Job Summary:
TikTok is the leading destination for short-form mobile video. The Data Ecosystem Team is seeking a Software Engineer Graduate to design and implement data architecture for large-scale recommendation systems, ensuring system reliability and performance.
Responsibilities:
• Design and implement real-time and offline data architecture for large-scale recommendation systems.
• Build scalable and high-performance streaming Lakehouse systems that power feature pipelines, model training, and real-time inference.
• Collaborate with ML platform teams to support PyTorch-based model training workflows and design efficient data formats and access patterns for large-scale samples and features.
• Own core components of our distributed storage and processing stack, from file format to stream compaction to metadata management.
Qualifications:
Required:
• Individuals who are completing or have recently completed a Bachelor’s or Master’s degree in Software Development, Computer Science, Computer Engineering, or a related technical discipline.

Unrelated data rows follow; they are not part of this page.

/-- The mode's maximum is normalised to `1`. -/
theorem modeSq_zero (k : ℝ) : modeSq k 0 = 1 := by simp [modeSq]
/-- First derivative of the calibration profile: `d/ds cos(ks)² = −k sin(2ks)`. -/
theorem hasDerivAt_modeSq (k s : ℝ) : HasDerivAt (modeSq k) (-(k * Real.sin (2 * (k * s)))) s := by
  have h1 : HasDerivAt (fun s : ℝ => k * s) k s := by simpa using (hasDerivAt_id s).const_mul k
  have h2 : HasDerivAt (fun s : ℝ => Real.cos (k * s)) (-Real.sin (k * s) * k) s := (Real.hasDerivAt_cos (k * s)).comp s h1
  have h3 := h2.pow 2
  have e : ((2 : ℕ) : ℝ) * Real.cos (k * s) ^ (2 - 1) * (-Real.sin (k * s) * k) = -(k * Real.sin (2 * (k * s))) := by
    rw [Real.sin_two_mul]; push_cast; ring
  rw [← e]
  exact h3

/-- `deriv` form of `hasDerivAt_modeSq`. -/
theorem deriv_modeSq (k : ℝ) : deriv (modeSq k) = fun s => -(k * Real.sin (2 * (k * s))) := by
  funext s; exact (hasDerivAt_modeSq k s).deriv
/-- Second derivative: `d²/ds² cos(ks)² = −2k² cos(2ks)`. -/
theorem hasDerivAt_deriv_modeSq (k s : ℝ) :
    HasDerivAt (deriv (modeSq k)) (-(2 * k ^ 2 * Real.cos (2 * (k * s)))) s := by
  rw [deriv_modeSq]
  have h1 : HasDerivAt (fun s : ℝ => 2 * (k * s)) (2 * k) s := by
    simpa [mul_assoc] using (hasDerivAt_id s).const_mul (2 * k)
  have h2 : HasDerivAt (fun s : ℝ => Real.sin (2 * (k * s))) (Real.cos (2 * (k * s)) * (2 * k)) s := h1.sin
  have h3 := (h2.const_mul k).neg
  have e : -(k * (Real.cos (2 * (k * s)) * (2 * k))) = -(2 * k ^ 2 * Real.cos (2 * (k * s))) := by ring
  rw [← e]; exact h3

/-- At the maximum the second derivative of the squared mode is `−2k²`. -/
theorem deriv_deriv_modeSq_zero (k : ℝ) : deriv (deriv (modeSq k)) 0 = -(2 * k ^ 2) := by
  rw [(hasDerivAt_deriv_modeSq k 0).deriv]; simp
/-- CALIBRATION: the local curvature of a single band mode along a line is the squared wavevector component, `k²`. -/
theorem localCurvature_modeSq (k : ℝ) : localCurvature (modeSq k) = k ^ 2 := by
  unfold localCurvature; rw [deriv_deriv_modeSq_zero, modeSq_zero]; ring

/-- Direction by direction: for a wavevector `k` and a direction `d` in `ℝ³`, the profile along `d` is `modeSq (k ⬝ᵥ d)` and its
local curvature is `(k ⬝ᵥ d)²` — the quadratic form of the rank-one matrix `k kᵀ`. -/
theorem localCurvature_mode_along (k d : Fin 3 → ℝ) :
    localCurvature (modeSq (k ⬝ᵥ d)) = (k ⬝ᵥ d) ^ 2 := localCurvature_modeSq _

/-- Trace over the coordinate axes: `Σᵢ (k ⬝ᵥ eᵢ)² = Σᵢ kᵢ² = k ⬝ᵥ k` — the sum of the three local curvatures of a single mode is
its squared wavenumber, whatever the orientation; this pins `√trace` to the band. -/
theorem trace_mode_eq_normSq (k : Fin 3 → ℝ) :
    ∑ i, localCurvature (modeSq (k ⬝ᵥ Pi.single i 1)) = k ⬝ᵥ k := by
  simp only [localCurvature_modeSq, dotProduct_single, mul_one]
  simp [dotProduct, pow_two]

/-! ## §2 Half-height radii of the cosine model -/

/-- The half-height radius of the mode `cos(k s)`: `R = (π/3)/k`. -/
def halfRadius (k : ℝ) : ℝ := Real.pi / 3 / k

/-- The half-height radius assigned to a local curvature `κ`: `(π/3)/√κ` (the instrument prints `R_i = (π/3)/k_i`, `k_i = √κ_i`). -/
def radius (κ : ℝ) : ℝ := Real.pi / 3 / Real.sqrt κ

/-- `radius κ` is the half-height radius of the mode with wavenumber `√κ`. -/
theorem radius_eq_halfRadius_sqrt (κ : ℝ) : radius κ = halfRadius (Real.sqrt κ) := rfl
/-- At `R = (π/3)/k` the mode has fallen to half its maximum: `cos(k R) = 1/2`. -/
theorem cos_mul_halfRadius {k : ℝ} (hk : k ≠ 0) : Real.cos (k * halfRadius k) = 1 / 2 := by
  unfold halfRadius
  rw [show k * (Real.pi / 3 / k) = Real.pi / 3 by field_simp, Real.cos_pi_div_three]

/-- … equivalently the squared modulus has fallen to a quarter. -/
theorem modeSq_halfRadius {k : ℝ} (hk : k ≠ 0) : modeSq k (halfRadius k) = 1 / 4 := by
  unfold modeSq; rw [cos_mul_halfRadius hk]; norm_num

/-- It is the FIRST half-height crossing: for `0 < k` and `0 ≤ s < (π/3)/k` the mode is still above half height. -/
theorem half_lt_cos_of_lt_halfRadius {k s : ℝ} (hk : 0 < k) (hs0 : 0 ≤ s) (hs : s < halfRadius k) :
    1 / 2 < Real.cos (k * s) := by
  unfold halfRadius at hs
  have h1 : k * s < Real.pi / 3 := by
    have := mul_lt_mul_of_pos_left hs hk
    rwa [show k * (Real.pi / 3 / k) = Real.pi / 3 by field_simp] at this
  rw [← Real.cos_pi_div_three]
  apply Real.cos_lt_cos_of_nonneg_of_le_pi (by positivity) _ h1
  linarith [Real.pi_pos]

/-- Radii of positive curvatures are positive. -/
theorem radius_pos {κ : ℝ} (hκ : 0 < κ) : 0 < radius κ := by
  unfold radius; have := Real.pi_pos; have := Real.sqrt_pos.mpr hκ; positivity
/-- A RATIO of half-height radii is the square root of the INVERSE ratio of curvatures: `radius a / radius b = √(b/a)`. -/
theorem radius_div_radius {a b : ℝ} (ha : 0 < a) (hb : 0 < b) : radius a / radius b = Real.sqrt (b / a) := by
  unfold radius
  have hpa : Real.sqrt a ≠ 0 := (Real.sqrt_pos.mpr ha).ne'
  have hpb : Real.sqrt b ≠ 0 := (Real.sqrt_pos.mpr hb).ne'
  have hpi : Real.pi ≠ 0 := Real.pi_pos.ne'
  rw [Real.sqrt_div (le_of_lt hb)]
  field_simp

/-- The record's aspect threshold `2` on radii is the threshold `4` on curvatures: `2 ≤ radius a / radius b ↔ 4a ≤ b`. -/
theorem two_le_radius_div_iff {a b : ℝ} (ha : 0 < a) (hb : 0 < b) : 2 ≤ radius a / radius b ↔ 4 * a ≤ b := by
  rw [radius_div_radius ha hb, Real.le_sqrt' (by norm_num : (0 : ℝ) < 2), le_div_iff₀ ha]
  norm_num

/-! ## §3 What the 3-point and 5-point stencils read on the calibration mode -/

/-- The symmetric 3-point second difference at `0` with step `h`. -/
def secondDiff (f : ℝ → ℝ) (h : ℝ) : ℝ := (f h - 2 * f 0 + f (-h)) / h ^ 2

/-- The 3-point curvature estimate `−secondDiff/(2 f(0))` (what the companion `fd3` row prints, squared-wavenumber units). -/
def fdCurvature (f : ℝ → ℝ) (h : ℝ) : ℝ := -(secondDiff f h) / (2 * f 0)

/-- The symmetric 5-point second difference at `0` with step `h`: `(−f(2h) + 16 f(h) − 30 f(0) + 16 f(−h) − f(−2h))/(12 h²)`. -/
def secondDiff5 (f : ℝ → ℝ) (h : ℝ) : ℝ := (-f (2 * h) + 16 * f h - 30 * f 0 + 16 * f (-h) - f (-(2 * h))) / (12 * h ^ 2)

/-- The 5-point curvature estimate (what the read of record, `fd5`, prints). -/
def fd5Curvature (f : ℝ → ℝ) (h : ℝ) : ℝ := -(secondDiff5 f h) / (2 * f 0)

/-- On the calibration mode the 3-point stencil reads `sin²(kh)/h²` for the curvature `k²`. -/
theorem fdCurvature_modeSq (k : ℝ) {h : ℝ} (hh : h ≠ 0) : fdCurvature (modeSq k) h = Real.sin (k * h) ^ 2 / h ^ 2 := by
  unfold fdCurvature secondDiff modeSq
  rw [show k * -h = -(k * h) by ring, Real.cos_neg, mul_zero, Real.cos_zero]
  have hs := Real.sin_sq_add_cos_sq (k * h)
  field_simp
  nlinarith [hs]

/-- … which is NEVER an over-estimate: `sin²(kh)/h² ≤ k²`. -/
theorem fdCurvature_modeSq_le (k : ℝ) {h : ℝ} (hh : h ≠ 0) : fdCurvature (modeSq k) h ≤ k ^ 2 := by
  rw [fdCurvature_modeSq k hh, div_le_iff₀ (by positivity)]
  have h1 : |Real.sin (k * h)| ≤ |k * h| := Real.abs_sin_le_abs
  have h2 : Real.sin (k * h) ^ 2 ≤ (k * h) ^ 2 := by
    rw [← sq_abs (Real.sin _), ← sq_abs (k * h)]
    exact pow_le_pow_left₀ (abs_nonneg _) h1 2
  nlinarith [h2]

/-- … and is short by at most the factor `1 − (kh)²/3` while `0 < kh ≤ 1`: `k² (1 − (kh)²/3) ≤ sin²(kh)/h²`
(from `x − x³/6 < sin x` for `x > 0`). -/
theorem fdCurvature_modeSq_ge {k h : ℝ} (hh : 0 < h) (hk : 0 < k) (hkh : k * h ≤ 1) :
    k ^ 2 * (1 - (k * h) ^ 2 / 3) ≤ fdCurvature (modeSq k) h := by
  rw [fdCurvature_modeSq k hh.ne', le_div_iff₀ (by positivity)]
  set x := k * h with hx
  have hx0 : 0 < x := by positivity
  have hs : x - x ^ 3 / 6 < Real.sin x := Real.sin_gt_sub_cube hx0
  have hx1 : x ^ 2 ≤ 1 := by nlinarith
  have hl : 0 ≤ x - x ^ 3 / 6 := by nlinarith [mul_nonneg hx0.le (show (0 : ℝ) ≤ 1 - x ^ 2 / 6 by nlinarith)]
  have hsq : (x - x ^ 3 / 6) ^ 2 ≤ Real.sin x ^ 2 := pow_le_pow_left₀ hl hs.le 2
  -- k²(1 − x²/3) h² = x² − x⁴/3 ≤ (x − x³/6)² = x² − x⁴/3 + x⁶/36
  have e : k ^ 2 * (1 - x ^ 2 / 3) * h ^ 2 = x ^ 2 - x ^ 4 / 3 := by rw [hx]; ring
  rw [e]
  nlinarith [hsq, pow_nonneg hx0.le 6]

/-- The 128³ grid and the band top: `h = 2π/128 < 0.0491` and `17 h < 0.835 ≤ 1`, so §3's two-sided bound applies across the
band; the exact 3-point symbol `sin²(x)/x²` at `x = 0.835` is `≈ 0.79` (a `21 %` curvature deficit, `11 %` on a local wavenumber) —
the reason the read of record is the 5-point stencil. (Only the grid inequalities are typed.) -/
theorem band_top_step : 2 * Real.pi / 128 < 0.0491 ∧ 17 * (2 * Real.pi / 128) < 0.835 ∧ (0.835 : ℝ) ≤ 1 := by
  have := Real.pi_lt_d4
  refine ⟨by linarith, by linarith, by norm_num⟩

/-- On the calibration mode the 5-point stencil reads `(15 − 16 cos(2kh) + cos(4kh))/(24 h²)` (double-angle bookkeeping of
`cos²`; its Taylor expansion is `k²(1 − (kh)⁴·(2/45)·… )`, fourth-order close — not typed). -/
theorem fd5Curvature_modeSq (k : ℝ) {h : ℝ} (hh : h ≠ 0) :
    fd5Curvature (modeSq k) h = (15 - 16 * Real.cos (2 * (k * h)) + Real.cos (4 * (k * h))) / (24 * h ^ 2) := by
  unfold fd5Curvature secondDiff5 modeSq
  have e1 : Real.cos (k * h) ^ 2 = 1 / 2 + Real.cos (2 * (k * h)) / 2 := Real.cos_sq _
  have e2 : Real.cos (k * (2 * h)) ^ 2 = 1 / 2 + Real.cos (4 * (k * h)) / 2 := by
    rw [Real.cos_sq]; ring_nf
  rw [show k * -h = -(k * h) by ring, show k * -(2 * h) = -(k * (2 * h)) by ring, Real.cos_neg, Real.cos_neg, mul_zero,
    Real.cos_zero, e1, e2]
  field_simp
  ring

/-! ## §4 The label rule as inequalities -/

/-- The four labels the instrument prints. -/
inductive Shape
  | tubeLike | sheetLike | compact | compactIsotropic
  deriving DecidableEq, Repr

/-- THE PRE-STATED RULE on half-height radii `R₁ ≥ R₂ ≥ R₃`: tube-like iff `R₁/R₂ ≥ 2` (one long axis); else sheet-like iff
`R₂/R₃ ≥ 2` (two long axes); else compact, refined to compact-isotropic iff `R₁/R₃ < 2`. -/
def label (R₁ R₂ R₃ : ℝ) : Shape :=
  if 2 ≤ R₁ / R₂ then Shape.tubeLike
  else if 2 ≤ R₂ / R₃ then Shape.sheetLike
  else if R₁ / R₃ < 2 then Shape.compactIsotropic
  else Shape.compact

/-- Tube-like iff the longest-to-middle radius ratio is at least `2`. -/
theorem label_eq_tubeLike_iff (R₁ R₂ R₃ : ℝ) : label R₁ R₂ R₃ = Shape.tubeLike ↔ 2 ≤ R₁ / R₂ := by
  unfold label; split_ifs <;> simp_all
/-- Sheet-like iff not tube-like and the middle-to-shortest ratio is at least `2` (two long axes). -/
theorem label_eq_sheetLike_iff (R₁ R₂ R₃ : ℝ) : label R₁ R₂ R₃ = Shape.sheetLike ↔ R₁ / R₂ < 2 ∧ 2 ≤ R₂ / R₃ := by
  unfold label; split_ifs <;> simp_all [not_le]

/-- For ordered positive radii the isotropic label needs only `R₁/R₃ < 2`: that ratio dominates the other two. -/
theorem label_eq_compactIsotropic_iff {R₁ R₂ R₃ : ℝ} (h12 : R₂ ≤ R₁) (h23 : R₃ ≤ R₂) (h3 : 0 < R₃) :
    label R₁ R₂ R₃ = Shape.compactIsotropic ↔ R₁ / R₃ < 2 := by
  have h2 : 0 < R₂ := lt_of_lt_of_le h3 h23
  have hA : R₁ / R₂ ≤ R₁ / R₃ := div_le_div_of_nonneg_left (by linarith) h3 h23
  have hB : R₂ / R₃ ≤ R₁ / R₃ := div_le_div_of_nonneg_right h12 h3.le
  unfold label
  split_ifs with ha hb hc <;> simp_all <;> linarith

/-- Plain `compact` = none of the three thresholds met but `R₁/R₃ ≥ 2` (triaxial: elongated AND flattened, each by less than `2`). -/
theorem label_eq_compact_iff (R₁ R₂ R₃ : ℝ) :
    label R₁ R₂ R₃ = Shape.compact ↔ R₁ / R₂ < 2 ∧ R₂ / R₃ < 2 ∧ 2 ≤ R₁ / R₃ := by
  unfold label; split_ifs <;> simp_all [not_le, not_lt]

/-- The rule in CURVATURE form (`κ₁ ≥ κ₂ ≥ κ₃ > 0`, radii `R₁ = radius κ₃ ≥ R₂ = radius κ₂ ≥ R₃ = radius κ₁`): tube-like iff
`4 κ₃ ≤ κ₂`. -/
theorem tubeLike_iff_curvature {κ₁ κ₂ κ₃ : ℝ} (h2 : 0 < κ₂) (h3 : 0 < κ₃) :
    label (radius κ₃) (radius κ₂) (radius κ₁) = Shape.tubeLike ↔ 4 * κ₃ ≤ κ₂ := by
  rw [label_eq_tubeLike_iff, two_le_radius_div_iff h3 h2]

• Experience building large-scale distributed systems, preferably in storage, stream processing, or ML infrastructure.
• Familiarity with modern Lakehouse technologies such as Apache Paimon, Iceberg, Delta Lake, or Hudi, especially around incremental ingestion, schema evolution, and snapshot isolation.
Preferred:
• Understanding of Apache Flink internals, with hands-on experience in state management, connectors, or UDFs.
• Experience in designing and optimizing Flink + Paimon architectures for unified batch/stream processing.
• Familiarity with feature storage and training data pipelines, and their integration with PyTorch, especially for large-scale model training.
• Knowledge of columnar file formats (Parquet, ORC, Lance) and how they are used in feature engineering or ML data loading.
• Proficiency in Java/Scala/C++, and strong debugging/performance tuning ability.
• Previous experience in Lakehouse metadata management, compaction scheduling, or data versioning is a plus.
• Knowledge of legacy data stores like HBase/Kudu is a bonus but not required.
Company:
TikTok is a short-form video entertainment app and social network platform. It is a sub-organization of ByteDance. Founded in 2003, the company is headquartered in Los Angeles, USA, with a team of 10001+ employees. The company is currently Late Stage.